Tharp-Petro v. America's Car-Mart, Inc.

CourtDistrict Court, E.D. Missouri
DecidedMay 29, 2025
Docket4:25-cv-00761
StatusUnknown

This text of Tharp-Petro v. America's Car-Mart, Inc. (Tharp-Petro v. America's Car-Mart, Inc.) is published on Counsel Stack Legal Research, covering District Court, E.D. Missouri primary law. Counsel Stack provides free access to over 12 million legal documents including statutes, case law, regulations, and constitutions.

Bluebook
Tharp-Petro v. America's Car-Mart, Inc., (E.D. Mo. 2025).

Opinion

UNITED STATES DISTRICT COURT EASTERN DISTRICT OF MISSOURI EASTERN DIVISION

MICHELLE LYNN THARP-PETRO, ) ) Plaintiff, ) ) v. ) Case No. 4:25-cv-00761-SRC ) AMERICA’S CAR-MART et al., ) ) Defendants. )

Memorandum and Order This case concerns Michelle Tharp-Petro’s 2011 Honda Civic and America’s Car-Mart’s repossession of the vehicle. Representing herself, Tharp-Petro filed her petition and a host of motions in the Circuit Court of Franklin County, Missouri, and America’s Car-Mart removed the case to this Court. In its notice of removal, America’s Car-Mart couched Tharp-Petro’s allegations as a claim under the Fair Debt Collection Practices Act with some supplemental state-law claims to go with it. But the face of Tharp-Petro’s petition belies America’s Car-Mart’s cursory assumption in favor of subject-matter jurisdiction. Because the petition fails to present a federal question, this Court lacks subject-matter jurisdiction and, on that basis, sua sponte remands this case back to the Circuit Court of Franklin County. I. Background On April 4, 2025, Tharp-Petro filed her “PETITION ON CONTRACT” in state court. Doc. 4 at 2 (The Court cites to page numbers as assigned by CM/ECF.). The Missouri state-law analogue to a federal complaint is a “petition.” Mo. Sup. Ct. R. 55.01. In her petition, Tharp-Petro named America’s Car-Mart, BMO Harris Bank, and the chief executive officer and chief financial officer of each company as defendants. Id. at 1–2. Tharp-Petro asserted causes of action for breach of contract, fraud, and unjust enrichment and, for relief, requested monetary damages. Id. at 2–3. Within a few weeks after filing her petition in state court, Tharp-Petro filed a motion for a temporary restraining order, doc. 6, a petition for a writ of replevin, doc. 5, a motion for

hearing, doc. 7, and a motion for reconsideration, doc. 8. Of course, she filed these motions after she filed the petition, and the petition did not reference any of the motions; therefore, the petition did not incorporate them.
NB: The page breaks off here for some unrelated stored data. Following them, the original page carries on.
import Mathlib
import HarnessLib
import Literature.Computability.AlgebraicComplexity.TensorRestrictionRank
import Literature.Computability.AlgebraicComplexity.CoppersmithWinograd1990Proofs
import Literature.Computability.AlgebraicComplexity.BigCwFourthOmega
import Summits.MatrixMultiplication.Statement
import Summits.MatrixMultiplication.MatrixMultiplication.Theses.OutsiderSandwich
import Summits.MatrixMultiplication.MatrixMultiplication.Theorems.OutsiderSandwichLaserMergeCore

/-!
# OutsiderSandwichLaserMerge, part 2/2 — the laser-merge rungs BY NAME (items 28622, 28972, 28973)

Last file of the landing chain `OutsiderSandwichLaserMergeCore` → `OutsiderSandwichLaserMerge` for route
`route-MatrixMultiplication-OutsiderSandwich` (rev 3, commit a0cee665cb6e), aside items
`stmt-MatrixMultiplication-28622` `CwTwoRateLaserMerge` (+ 28972 `CwTwoRateLeGall`, 28973
`CwTwoRateTwoPointSeven`, its hypothesis-free instances):

  `∀ c, 0 ≤ c → c < 2 ^ (2/3 + 2/ω · (log₂ 3 − 2/3)) → ∀ N₀, ∃ N ≥ N₀, ∃ m,
      cw₂^{⊠N} ≥ ⟨m,m,m⟩ ∧ c^N ≤ m²`.

Proved here BY NAME / hypothesis-free (all sorry-free, no new axioms):
* `cwTwoRateLaserMerge_holds : Theses.OutsiderSandwich.CwTwoRateLaserMerge` (the item, from part 1);
* `cwTwoRate_of_omega_le` — the same rung for `c < 2^{ℓ(ω')}` from any upper bound `ω ≤ ω'`;
* `cwTwoRate_leGall` / `cwTwoRateLeGall_holds : Theses.OutsiderSandwich.CwTwoRateLeGall` (item 28972) — with
  the tree's kernel bound `LeGall2014_cw4_omega_le : ω ≤ 2.37295`, the rung for every
  `c < 2^{ℓ(2.37295)} = 2.71441…` with NO hypothesis;
* `cwTwoRate_of_le_twoPointSeven` / `cwTwoRateTwoPointSeven_holds : Theses.OutsiderSandwich.CwTwoRateTwoPointSeven`
  (item 28973) — the decimal instance `c ≤ 2.7` (the route's hypothesis-free kernel rung moves from
  `4^{log₆ 3} = 2.3397`, item 28620 of the companion chain `OutsiderSandwichHalfMM`, to `2.7`).

The summit `ω = 2` is equivalent on this route to the rate for every `c < 3` (`CwTwoMMPerfect`); `ℓ(2) = log₂ 3`
recovers exactly that, so this chain is the `ω`-monotone interpolation between the print rung and TOP.

Landing (lander / prover seat, after part 1):
`ledger propose --kind proof --target Summits/MatrixMultiplication/MatrixMultiplication/Theorems/OutsiderSandwichLaserMerge.lean
   --file OutsiderSandwichLaserMerge.lean --workitem stmt-MatrixMultiplication-28622` (closes 28972 and 28973 by
type match as well); optional stronger T3 witness for the tribunal re-check:
`--witness Summit.MatrixMultiplication.MatrixMultiplication.Theorems.OutsiderSandwichLaserMerge.cwTwoRateTwoPointSeven_holds`.

References: [BurgisserClausenShokrollahi1997, Thm. 15.41], [LeGall2014, Table 2], [Blaser2013, §8].
-/

set_option linter.dupNamespace false -- `MatrixMultiplication.MatrixMultiplication` (summit = problem, D-0017)

namespace Summit.MatrixMultiplication.MatrixMultiplication.Theorems.OutsiderSandwichLaserMerge

open scoped BigOperators
open Literature.Computability.AlgebraicComplexity

/-- **Item `CwTwoRateLaserMerge` (stmt-MatrixMultiplication-28622), BY NAME**: the laser-merge
rung `CwTwoRate c` for every `0 ≤ c < 2^{2/3 + (2/ω)(log₂ 3 − 2/3)}`.
[cite: BurgisserClausenShokrollahi1997, Thm. 15.41 (p. 381) and §15.5 (p. 425)] -/
theorem cwTwoRateLaserMerge_holds :
    Summit.MatrixMultiplication.MatrixMultiplication.Theses.OutsiderSandwich.CwTwoRateLaserMerge := by
  intro c hc0 hc N₀
  have hω0 : 0 < omega ℂ := by linarith [omega_two_le ℂ]
  have hc' : max c 1 < (2 : ℝ) ^ (2 / 3 + 2 / omega ℂ * (Real.logb 2 3 - 2 / 3)) :=
    max_lt hc (one_lt_two_rpow_ell hω0)
  obtain ⟨N, hN, n, hres, hle⟩ := cwTwoRate_laserMerge_of_one_le (le_max_right c 1) hc' N₀
  exact ⟨N, hN, n, hres, (pow_le_pow_left₀ hc0 (le_max_left c 1) N).trans hle⟩

/-! ## Hypothesis-free consequences -/

/-- **The rung from any upper bound `ω ≤ ω'`**: `CwTwoRate c` for every `0 ≤ c < 2^{ℓ(ω')}`
(`ℓ` is antitone in `ω`). [this route, g5] -/
theorem cwTwoRate_of_omega_le {ω' : ℝ} (hω' : omega ℂ ≤ ω') {c : ℝ} (hc0 : 0 ≤ c)
    (hc : c < (2 : ℝ) ^ (2 / 3 + 2 / ω' * (Real.logb 2 3 - 2 / 3))) (N₀ : ℕ) :
    ∃ N : ℕ, N₀ ≤ N ∧ ∃ n : ℕ,
      TensorRestrictsTo (kroneckerPow (cwTensor ℂ 2) N) (matMulTensor ℂ n n n) ∧
        c ^ N ≤ (n : ℝ) ^ 2 := by
  have hω0 : 0 < omega ℂ := by linarith [omega_two_le ℂ]
  have h1 : 1 < Real.logb 2 3 := by
    rw [Real.lt_logb_iff_rpow_lt (by norm_num) (by norm_num), Real.rpow_one]; norm_num
  have hpos : 0 < Real.logb 2 3 - 2 / 3 := by linarith
  have hdiv : 2 / ω' ≤ 2 / omega ℂ := div_le_div_of_nonneg_left (by norm_num) hω0 hω'
  have hexp : 2 / 3 + 2 / ω' * (Real.logb 2 3 - 2 / 3) ≤
      2 / 3 + 2 / omega ℂ * (Real.logb 2 3 - 2 / 3) := by
    nlinarith
  exact cwTwoRateLaserMerge_holds c hc0
    (hc.trans_le (Real.rpow_le_rpow_of_exponent_le one_le_two hexp)) N₀

/-- **Hypothesis-free laser-merge rung (Le Gall's kernel bound)**: `CwTwoRate c` for every
`0 ≤ c < 2^{2/3 + (2/2.37295)(log₂ 3 − 2/3)} = 2.71441…`, from the tree theorem
`LeGall2014_cw4_omega_le : ω ≤ 2.37295`. [cite: LeGall2014, Table 2] -/
theorem cwTwoRate_leGall {c : ℝ} (hc0 : 0 ≤ c)
    (hc : c < (2 : ℝ) ^ (2 / 3 + 2 / (2.37295 : ℝ) * (Real.logb 2 3 - 2 / 3))) (N₀ : ℕ) :
    ∃ N : ℕ, N₀ ≤ N ∧ ∃ n : ℕ,
      TensorRestrictsTo (kroneckerPow (cwTensor ℂ 2) N) (matMulTensor ℂ n n n) ∧
        c ^ N ≤ (n : ℝ) ^ 2 :=
  cwTwoRate_of_omega_le (LeGall2014_cw4_omega_le ℂ) hc0 hc N₀

/-- `log₂ 3 ≥ 1.58` (`2^79 ≤ 3^50`). [folklore] -/
theorem logb_two_three_ge : (1.58 : ℝ) ≤ Real.logb 2 3 := by
  rw [Real.le_logb_iff_rpow_le (by norm_num) (by norm_num)]
  have h50 : ((2 : ℝ) ^ (1.58 : ℝ)) ^ (50 : ℕ) ≤ (3 : ℝ) ^ (50 : ℕ) := by
    rw [← Real.rpow_natCast ((2 : ℝ) ^ (1.58 : ℝ)) 50, ← Real.rpow_mul (by norm_num),
      show (1.58 : ℝ) * ((50 : ℕ) : ℝ) = ((79 : ℕ) : ℝ) by norm_num, Real.rpow_natCast]
    norm_num
  exact (pow_le_pow_iff_left₀ (Real.rpow_nonneg (by norm_num) _) (by norm_num)
    (by norm_num : (50 : ℕ) ≠ 0)).1 h50

/-- `2.7 < 2^{33/23}` (`2.7^{23} < 2^{33}`). [folklore] -/
theorem twoPointSeven_lt_two_rpow : (2.7 : ℝ) < (2 : ℝ) ^ ((33 : ℝ) / 23) := by
  have h23 : (2.7 : ℝ) ^ (23 : ℕ) < ((2 : ℝ) ^ ((33 : ℝ) / 23)) ^ (23 : ℕ) := by
    rw [← Real.rpow_natCast ((2 : ℝ) ^ ((33 : ℝ) / 23)) 23, ← Real.rpow_mul (by norm_num),
      show (33 : ℝ) / 23 * ((23 : ℕ) : ℝ) = ((33 : ℕ) : ℝ) by norm_num, Real.rpow_natCast]
    norm_num
  exact lt_of_pow_lt_pow_left₀ 23 (Real.rpow_nonneg (by norm_num) _) h23

/-- **The decimal rung `2.7`, hypothesis-free**: `CwTwoRate c` for every `0 ≤ c ≤ 2.7`
(`2.7 < 2^{33/23} ≤ 2^{2/3 + (2/2.37295)(1.58 − 2/3)} ≤ 2^{ℓ(2.37295)}`).  This moves the
route's hypothesis-free kernel rung from `4^{log₆ 3} = 2.3397` (item 28620) to `2.7`; TOP is the
same statement for every `c < 3`. [this route, g5] -/
theorem cwTwoRate_of_le_twoPointSeven {c : ℝ} (hc0 : 0 ≤ c) (hc : c ≤ 2.7) (N₀ : ℕ) :
    ∃ N : ℕ, N₀ ≤ N ∧ ∃ n : ℕ,
      TensorRestrictsTo (kroneckerPow (cwTensor ℂ 2) N) (matMulTensor ℂ n n n) ∧
        c ^ N ≤ (n : ℝ) ^ 2 := by
  refine cwTwoRate_leGall hc0 (hc.trans_lt (twoPointSeven_lt_two_rpow.trans_le
    (Real.rpow_le_rpow_of_exponent_le one_le_two ?_))) N₀
  linarith [logb_two_three_ge]

/-! ## The two hypothesis-free rungs, BY NAME (items 28972, 28973) -/

/-- **Item `CwTwoRateLeGall` (stmt-MatrixMultiplication-28972), BY NAME**: the laser-merge rung for
every `0 ≤ c < 2^{ℓ(2.37295)}`, hypothesis-free. [cite: LeGall2014, Table 2] -/
theorem cwTwoRateLeGall_holds :
    Summit.MatrixMultiplication.MatrixMultiplication.Theses.OutsiderSandwich.CwTwoRateLeGall :=
  fun _c hc0 hc N₀ => cwTwoRate_leGall hc0 hc N₀

/-- **Item `CwTwoRateTwoPointSeven` (stmt-MatrixMultiplication-28973), BY NAME**: the decimal rung
`c ≤ 2.7`, hypothesis-free. [this route, g5] -/
theorem cwTwoRateTwoPointSeven_holds :
    Summit.MatrixMultiplication.MatrixMultiplication.Theses.OutsiderSandwich.CwTwoRateTwoPointSeven :=
  fun _c hc0 hc N₀ => cwTwoRate_of_le_twoPointSeven hc0 hc N₀

end Summit.MatrixMultiplication.MatrixMultiplication.Theorems.OutsiderSandwichLaserMerge
import Literature.Probability.Percolation.ZdFourArmQuasiMult
import Literature.Probability.Percolation.ZdEdgeFourArmRerooting
import Literature.Probability.Percolation.DeletionTolerance
import HarnessLib

/-!
# Quasi-multiplicativity of the four-arm probability from a single bond: reduction to annuli

Topic `Literature/Probability/Percolation`; PROOFS ONLY (no definition, no named fact).
Companion of `ZdFourArmQuasiMult.lean`, bond percolation on `ℤ²` at `p = 1/2`
(`P = bondPercolation (zdGraph 2) half`); sibling of `ZdFourArmQuasiMultProofs.lean` (which
reduces the ANNULUS quasi-multiplicativity fact to its well-spaced case).

The named fact `Nolin2008_zdEdgeFourArmQuasiMult` (P. Nolin, *Near-critical percolation in two
dimensions*, EJP 13 (2008), Prop. 17 [arXiv 0711.4948: Prop. 16] with `n₁ = n₀(4) = 0`, §8.1;
C. Garban, G. Pete, O. Schramm, JAMS 26 (2013), §2.1; originally H. Kesten, CMP 109 (1987)) is
the LOWER (hard) quasi-multiplicativity inequality with the inner annulus shrunk to the bond
`e = s(0, e₀)`:

  `c · P(edgeFourArm [-m,m]² 0 0) · P(fourArmTwoClusters m N) ≤ P(edgeFourArm [-N,N]² 0 0)`.

Nolin, §4.1: "for any fixed `n₁, n₂ ≥ n₀(j)`, `P̂(A_{j,σ}(n₁,N)) ≍ P̂(A_{j,σ}(n₂,N))`" — the inner
radius (here: arms from the bond versus arms from the sup-norm sphere of radius `1`) is
immaterial, by a local modification near the origin. This file PROVES that remark for the
tree's two cluster-form events and thereby REDUCES the fact to the annulus quasi-multiplicativity
`DuminilCopinManolescuTassion2021_zdFourArm_quasiMult` (same file; Duminil-Copin–Manolescu–Tassion
2021, Prop. 6.3 at `q = 1`, upper inequality) taken at inner radius `r = 1`:

* `bondPercolation_real_le_of_localModification` — **uniform finite energy with a window**: if
  every lattice configuration of `A` can be moved into the measurable event `E` by re-setting
  the edges of a fixed finite window `F`, then `(p(1-p))^{|F|} P_p(A) ≤ 2^{|F|} P_p(E)`
  (Grimmett 1999, §2 / Kesten 1987, §2: "connections inside a fixed box can be rearranged at
  bounded cost"; assembled from the tree's insertion and deletion tolerance);
* `measurableSet_edgeFourArm_box` — the edge four-arm event in a box is a cylinder event;
* `real_edgeFourArm_box_le_real_fourArmTwoClusters_one` — `P(edgeFourArm [-m,m]² 0 0) ≤
  P(fourArmTwoClusters 1 m)` (`m ≥ 1`): the tree's first-exit surgery
  `relabel_mem_fourArmTwoClusters_of_arms` (`ZdPivotalFourArm.lean`) and translation invariance;
* `exists_rerooting_of_mem_fourArmTwoClusters_one`, `real_fourArmTwoClusters_one_le` —
  `P(fourArmTwoClusters 1 N) ≤ 8^{|window|} · P(edgeFourArm [-N,N]² 0 0)` (`N ≥ 2`): the
  re-rooting surgery of `ZdEdgeFourArmRerooting.lean` inside the window of edges meeting
  `[-1,1]²`;
* `Nolin2008_zdEdgeFourArmQuasiMult_of_zdFourArm_quasiMult` — **the reduction**:
  `DuminilCopinManolescuTassion2021_zdFourArm_quasiMult → Nolin2008_zdEdgeFourArmQuasiMult`,
  with `N₀ = 2` and `c = 1 / (C · 8^{|window|})`.

What is NOT here: a proof of the annulus quasi-multiplicativity itself (Kesten's arm-separation
theory for bond percolation on `ℤ²`, Nolin 2008 Thm. 11 / Prop. 12 — the tree has it for site
percolation on `𝕋` only, `ArmSeparation*.lean`).

## References

* P. Nolin, EJP 13 (2008), §4.1 (inner radius), Prop. 17 [arXiv: Prop. 16] [Nolin2008].
* H. Kesten, Comm. Math. Phys. 109 (1987), §2 [KestenScalingCMP1987].
* C. Garban, G. Pete, O. Schramm, JAMS 26 (2013), §2.1 [GarbanPeteSchramm2013Pivotal].
* H. Duminil-Copin, I. Manolescu, V. Tassion, PTRF 181 (2021), Prop. 6.3
  [DuminilCopinManolescuTassion2021].
* G. Grimmett, *Percolation* (1999), §2.2 (cylinder events), §1.3 (product measure) [Grimmett1999].
-/

noncomputable section

namespace Literature.Probability.Percolation

open Set LatticeModels
open _root_.MeasureTheory

/-! ### Uniform finite energy with a prescribed window -/

section LocalModification

variable {V : Type*} [Countable V]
Further, statements raised for the first time in motions or briefs cannot amend those in petitions. See, e.g., Gamma Traders - I LLC v. Merrill Lynch Commodities, Inc., 41 F.4th 71, 80 (2d Cir. 2022); cf. Crawford v. Gramex Corp., 208 F.3d 217, 217 (8th Cir. 2000) (per curiam). At any rate, the amalgamation of Tharp-Petro’s petition and her various motions evidence her frustration: America’s Car-Mart repossessed her 2011 Honda Civic in April 2025, and she wants it back, along with monetary damages. See, e.g., doc. 6 at 2–3. America’s Car-Mart removed the case to this Court on the basis that, because Tharp-Petro’s petition “allege[d] a

claim under the” FDCPA, the petition “present[ed] a federal question.” Doc. 1 at ¶ 2. II. Standard A defendant may remove to federal court any state-court civil action over which the federal court could exercise original jurisdiction. 28 U.S.C. § 1441(a). The federal court must remand the case to state court, however, if it appears at any time that the federal court lacks subject-matter jurisdiction. 28 U.S.C. § 1447(c). A court must resolve all doubts as to the propriety of exercising federal jurisdiction over a removed case in favor of remand to state court. In re Prempro Prods. Liab. Litig., 591 F.3d 613, 620 (8th Cir. 2010). When the removing party invokes federal-question jurisdiction, the allegations within the removed petition govern the propriety of removal. Caterpillar Inc. v. Williams, 482 U.S. 386, 392 (1987) (“The presence or absence of federal-question jurisdiction is governed by the ‘well-pleaded complaint rule,’ which provides that federal jurisdiction exists only when a federal

question is presented on the face of the plaintiff’s properly-pleaded complaint. The rule makes the plaintiff the master of the claim . . . .” (citation omitted)). Because plaintiffs control the allegations within their petition, they “may avoid federal jurisdiction by exclusive reliance on state law.” Id.; e.g., Moore v. Kansas City Pub. Schs., 828 F.3d 687, 691–92 (8th Cir. 2016). III. Discussion The Court lacks subject-matter jurisdiction over Tharp-Petro’s claims for three reasons. First, Tharp-Petro’s petition does not present a federal question on its face. The well-pleaded complaint rule dictates that “federal jurisdiction exists only when a federal question is presented on the face of the plaintiff’s properly pleaded complaint.” Caterpillar Inc., 482 U.S. at 392 (emphasis added). And so when a defendant removes a case, but the federal court lacks

subject-matter jurisdiction due to the plaintiff’s complaint exclusively relying on state law, the federal court must remand the case back to state court. See, e.g., Cent. Iowa Power Coop. v. Midwest Indep. Transmission Sys. Operator, Inc., 561 F.3d 904, 912 (8th Cir. 2009) (reversing lower court’s denial of motion to remand because plaintiff’s “state law claims d[id] not necessarily depend on the resolution of a substantial question of federal law”). In her “PETITION ON CONTRACT,” Tharp-Petro mentioned three causes of action: breach of contract; fraud; and unjust enrichment. Doc. 4 at 1–2. With respect to jurisdiction and venue, she wrote that the state court “has jurisdiction over the matter pursuant to Missouri Law.” Id. at 2. But Tharp-Petro did not allege any factual allegations in support of her claims. See doc. 4. As a result, under the well-pleaded complaint rule, Tharp-Petro’s petition failed to present a federal question on its face. See Caterpillar Inc., 482 U.S. at 398–99; Moore, 828 F.3d at 693–94; Cent. Iowa Power Coop., 561 F.3d at 919. Instead, Tharp-Petro asserted claims under Missouri law. See doc. 4 at 2.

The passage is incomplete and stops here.